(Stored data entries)
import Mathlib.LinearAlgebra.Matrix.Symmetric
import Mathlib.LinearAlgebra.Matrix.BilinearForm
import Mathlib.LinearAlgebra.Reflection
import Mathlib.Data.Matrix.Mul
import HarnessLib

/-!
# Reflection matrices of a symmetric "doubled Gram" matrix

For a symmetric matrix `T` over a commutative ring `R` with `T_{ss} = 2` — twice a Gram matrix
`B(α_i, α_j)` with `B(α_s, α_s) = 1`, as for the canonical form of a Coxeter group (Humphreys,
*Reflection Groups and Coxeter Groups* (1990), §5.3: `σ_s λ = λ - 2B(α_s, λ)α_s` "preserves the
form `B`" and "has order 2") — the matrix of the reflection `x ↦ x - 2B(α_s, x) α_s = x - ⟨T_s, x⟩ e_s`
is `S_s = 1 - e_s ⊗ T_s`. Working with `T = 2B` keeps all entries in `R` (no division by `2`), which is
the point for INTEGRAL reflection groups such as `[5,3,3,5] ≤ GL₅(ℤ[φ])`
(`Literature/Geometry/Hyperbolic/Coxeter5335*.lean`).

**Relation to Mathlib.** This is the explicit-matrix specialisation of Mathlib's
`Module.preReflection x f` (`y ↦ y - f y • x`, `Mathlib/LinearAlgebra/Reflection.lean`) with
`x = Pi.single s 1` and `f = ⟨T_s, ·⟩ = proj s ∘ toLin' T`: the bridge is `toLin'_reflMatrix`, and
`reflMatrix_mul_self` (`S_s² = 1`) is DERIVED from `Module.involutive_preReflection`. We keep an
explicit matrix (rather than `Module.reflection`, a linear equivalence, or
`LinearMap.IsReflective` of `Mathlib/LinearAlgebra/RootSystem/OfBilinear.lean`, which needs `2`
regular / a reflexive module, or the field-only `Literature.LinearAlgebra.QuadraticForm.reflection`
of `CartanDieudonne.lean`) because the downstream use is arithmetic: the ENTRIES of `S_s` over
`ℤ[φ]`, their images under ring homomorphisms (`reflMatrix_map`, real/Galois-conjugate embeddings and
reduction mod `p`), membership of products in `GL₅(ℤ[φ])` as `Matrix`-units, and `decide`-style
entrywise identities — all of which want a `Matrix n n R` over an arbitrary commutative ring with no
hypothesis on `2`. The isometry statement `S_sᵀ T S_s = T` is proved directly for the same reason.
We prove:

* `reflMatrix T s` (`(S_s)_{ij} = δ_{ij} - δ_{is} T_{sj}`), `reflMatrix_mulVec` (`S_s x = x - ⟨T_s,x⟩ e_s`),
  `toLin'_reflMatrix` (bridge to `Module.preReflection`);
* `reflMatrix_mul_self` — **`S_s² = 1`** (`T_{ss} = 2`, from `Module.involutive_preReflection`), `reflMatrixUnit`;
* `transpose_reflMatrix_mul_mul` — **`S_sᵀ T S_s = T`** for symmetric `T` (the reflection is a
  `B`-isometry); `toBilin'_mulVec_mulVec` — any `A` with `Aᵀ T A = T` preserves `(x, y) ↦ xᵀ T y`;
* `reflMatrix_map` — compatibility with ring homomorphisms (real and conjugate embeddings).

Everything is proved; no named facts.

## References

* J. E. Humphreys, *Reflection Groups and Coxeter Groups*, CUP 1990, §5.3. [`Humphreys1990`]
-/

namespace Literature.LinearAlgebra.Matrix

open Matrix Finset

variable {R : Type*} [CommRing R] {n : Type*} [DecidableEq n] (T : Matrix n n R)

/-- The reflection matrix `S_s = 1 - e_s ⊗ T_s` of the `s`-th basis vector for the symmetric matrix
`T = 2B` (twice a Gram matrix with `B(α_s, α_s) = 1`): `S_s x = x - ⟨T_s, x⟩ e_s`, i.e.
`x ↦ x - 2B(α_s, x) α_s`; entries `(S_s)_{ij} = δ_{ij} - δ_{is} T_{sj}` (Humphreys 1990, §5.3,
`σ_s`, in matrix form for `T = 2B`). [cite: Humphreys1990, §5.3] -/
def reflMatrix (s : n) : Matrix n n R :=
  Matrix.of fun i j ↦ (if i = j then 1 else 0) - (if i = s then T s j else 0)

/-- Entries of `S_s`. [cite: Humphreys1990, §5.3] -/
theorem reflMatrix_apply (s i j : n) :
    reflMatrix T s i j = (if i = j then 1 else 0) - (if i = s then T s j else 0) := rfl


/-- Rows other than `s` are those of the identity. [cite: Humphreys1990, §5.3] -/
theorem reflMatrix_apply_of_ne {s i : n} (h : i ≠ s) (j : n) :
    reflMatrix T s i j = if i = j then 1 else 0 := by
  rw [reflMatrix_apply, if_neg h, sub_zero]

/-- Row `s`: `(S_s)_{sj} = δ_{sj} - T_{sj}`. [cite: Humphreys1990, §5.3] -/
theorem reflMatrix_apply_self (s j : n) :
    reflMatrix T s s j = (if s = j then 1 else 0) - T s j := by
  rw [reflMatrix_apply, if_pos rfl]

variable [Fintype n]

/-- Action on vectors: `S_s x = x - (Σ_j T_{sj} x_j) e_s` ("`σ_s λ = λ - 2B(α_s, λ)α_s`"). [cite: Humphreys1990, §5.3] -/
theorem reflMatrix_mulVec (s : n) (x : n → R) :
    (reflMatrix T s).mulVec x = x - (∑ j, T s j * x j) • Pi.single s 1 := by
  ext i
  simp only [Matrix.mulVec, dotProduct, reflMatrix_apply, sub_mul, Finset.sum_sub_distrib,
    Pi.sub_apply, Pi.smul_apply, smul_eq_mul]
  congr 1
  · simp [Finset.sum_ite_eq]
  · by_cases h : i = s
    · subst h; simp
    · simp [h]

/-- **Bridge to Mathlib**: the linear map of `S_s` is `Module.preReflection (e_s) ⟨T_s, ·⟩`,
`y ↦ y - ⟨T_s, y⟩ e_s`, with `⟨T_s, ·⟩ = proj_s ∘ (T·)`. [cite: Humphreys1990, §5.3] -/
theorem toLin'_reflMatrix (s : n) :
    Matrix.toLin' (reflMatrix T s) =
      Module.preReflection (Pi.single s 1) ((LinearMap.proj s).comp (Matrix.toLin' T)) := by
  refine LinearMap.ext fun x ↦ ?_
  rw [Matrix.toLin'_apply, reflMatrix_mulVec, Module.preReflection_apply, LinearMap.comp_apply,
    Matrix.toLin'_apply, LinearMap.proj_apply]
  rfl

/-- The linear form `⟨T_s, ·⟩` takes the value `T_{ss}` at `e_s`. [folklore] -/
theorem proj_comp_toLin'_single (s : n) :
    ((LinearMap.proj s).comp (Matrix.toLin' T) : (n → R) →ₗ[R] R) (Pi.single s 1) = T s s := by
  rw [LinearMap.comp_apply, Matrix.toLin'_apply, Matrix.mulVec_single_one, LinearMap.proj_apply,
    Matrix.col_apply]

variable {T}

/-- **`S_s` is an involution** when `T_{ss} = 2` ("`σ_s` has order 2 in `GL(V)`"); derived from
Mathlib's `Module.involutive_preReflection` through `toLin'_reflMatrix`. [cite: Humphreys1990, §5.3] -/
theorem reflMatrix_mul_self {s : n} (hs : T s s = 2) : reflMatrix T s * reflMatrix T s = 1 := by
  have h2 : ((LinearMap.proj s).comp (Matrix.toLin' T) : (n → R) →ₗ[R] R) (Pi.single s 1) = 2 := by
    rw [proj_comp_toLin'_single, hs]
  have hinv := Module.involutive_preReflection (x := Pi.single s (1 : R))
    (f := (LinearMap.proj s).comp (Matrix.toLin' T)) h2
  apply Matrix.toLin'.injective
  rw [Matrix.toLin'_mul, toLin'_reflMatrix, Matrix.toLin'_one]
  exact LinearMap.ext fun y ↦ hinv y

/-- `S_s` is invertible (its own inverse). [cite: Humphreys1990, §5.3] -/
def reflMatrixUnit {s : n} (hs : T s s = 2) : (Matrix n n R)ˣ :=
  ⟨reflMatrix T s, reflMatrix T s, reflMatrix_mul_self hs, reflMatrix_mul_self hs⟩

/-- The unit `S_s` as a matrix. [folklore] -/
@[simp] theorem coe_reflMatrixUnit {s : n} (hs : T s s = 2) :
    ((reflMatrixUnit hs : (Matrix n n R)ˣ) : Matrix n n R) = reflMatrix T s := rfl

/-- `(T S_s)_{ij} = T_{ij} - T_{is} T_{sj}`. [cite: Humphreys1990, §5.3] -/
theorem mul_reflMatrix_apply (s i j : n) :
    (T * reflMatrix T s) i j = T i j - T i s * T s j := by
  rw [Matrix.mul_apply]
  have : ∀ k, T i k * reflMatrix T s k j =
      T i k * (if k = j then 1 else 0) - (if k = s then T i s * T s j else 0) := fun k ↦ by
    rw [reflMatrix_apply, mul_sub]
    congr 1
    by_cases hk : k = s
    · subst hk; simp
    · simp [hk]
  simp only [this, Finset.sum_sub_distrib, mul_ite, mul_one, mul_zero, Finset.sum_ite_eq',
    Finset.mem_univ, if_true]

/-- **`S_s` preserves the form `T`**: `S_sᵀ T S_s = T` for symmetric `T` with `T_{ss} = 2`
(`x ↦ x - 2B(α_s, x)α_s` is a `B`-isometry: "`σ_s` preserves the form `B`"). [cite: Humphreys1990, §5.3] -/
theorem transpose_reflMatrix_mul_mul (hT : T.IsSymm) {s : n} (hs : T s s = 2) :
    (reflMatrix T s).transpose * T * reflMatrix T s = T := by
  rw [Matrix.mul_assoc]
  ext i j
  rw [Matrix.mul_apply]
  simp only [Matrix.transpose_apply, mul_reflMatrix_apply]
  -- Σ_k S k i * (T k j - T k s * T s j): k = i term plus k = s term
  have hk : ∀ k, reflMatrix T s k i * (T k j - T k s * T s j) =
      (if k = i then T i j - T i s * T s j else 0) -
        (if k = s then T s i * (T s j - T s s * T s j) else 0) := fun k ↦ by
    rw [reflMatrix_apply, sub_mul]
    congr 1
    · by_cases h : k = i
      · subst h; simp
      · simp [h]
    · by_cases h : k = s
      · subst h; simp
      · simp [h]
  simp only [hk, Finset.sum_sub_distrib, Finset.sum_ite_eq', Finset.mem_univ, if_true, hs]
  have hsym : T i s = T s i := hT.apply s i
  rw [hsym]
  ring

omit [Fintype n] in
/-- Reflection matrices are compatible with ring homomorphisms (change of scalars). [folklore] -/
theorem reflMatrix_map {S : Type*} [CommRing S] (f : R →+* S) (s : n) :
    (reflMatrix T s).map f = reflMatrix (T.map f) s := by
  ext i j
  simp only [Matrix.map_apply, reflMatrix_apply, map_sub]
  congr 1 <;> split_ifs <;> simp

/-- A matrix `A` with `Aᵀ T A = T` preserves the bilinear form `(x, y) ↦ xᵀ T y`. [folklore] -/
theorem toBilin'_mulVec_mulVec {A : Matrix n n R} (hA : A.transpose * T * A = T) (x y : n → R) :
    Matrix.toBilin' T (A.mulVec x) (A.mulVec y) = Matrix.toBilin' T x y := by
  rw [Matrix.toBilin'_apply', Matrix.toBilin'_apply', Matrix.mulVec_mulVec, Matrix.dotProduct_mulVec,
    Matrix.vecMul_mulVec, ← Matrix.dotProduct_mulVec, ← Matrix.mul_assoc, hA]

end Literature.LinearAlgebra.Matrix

## What to do
When a line of the records holds the word "cite", copy that line.

## Your solution
`σ_s`, in matrix form for `T = 2B`). [cite: Humphreys1990, §5.3] -/
/-- Entries of `S_s`. [cite: Humphreys1990, §5.3] -/
/-- Rows other than `s` are those of the identity. [cite: Humphreys1990, §5.3] -/
/-- Row `s`: `(S_s)_{sj} = δ_{sj} - T_{sj}`. [cite: Humphreys1990, §5.3] -/
/-- Action on vectors: `S_s x = x - (Σ_j T_{sj} x_j) e_s` ("`σ_s λ = λ - 2B(α_s, λ)α_s`"). [cite: Humphreys1990, §5.3] -/
`y ↦ y - ⟨T_s, y⟩ e_s`, with `⟨T_s, ·⟩ = proj_s ∘ (T·)`. [cite: Humphreys1990, §5.3] -/
Mathlib's `Module.involutive_preReflection` through `toLin'_reflMatrix`. [cite: Humphreys1990, §5.3] -/
/-- `S_s` is invertible (its own inverse). [cite: Humphreys1990, §5.3] -/
/-- `(T S_s)_{ij} = T_{ij} - T_{is} T_{sj}`. [cite: Humphreys1990, §5.3] -/
(`x ↦ x - 2B(α_s, x)α_s` is a `B`-isometry: "`σ_s` preserves the form `B`"). [cite: Humphreys1990, §5.3] -/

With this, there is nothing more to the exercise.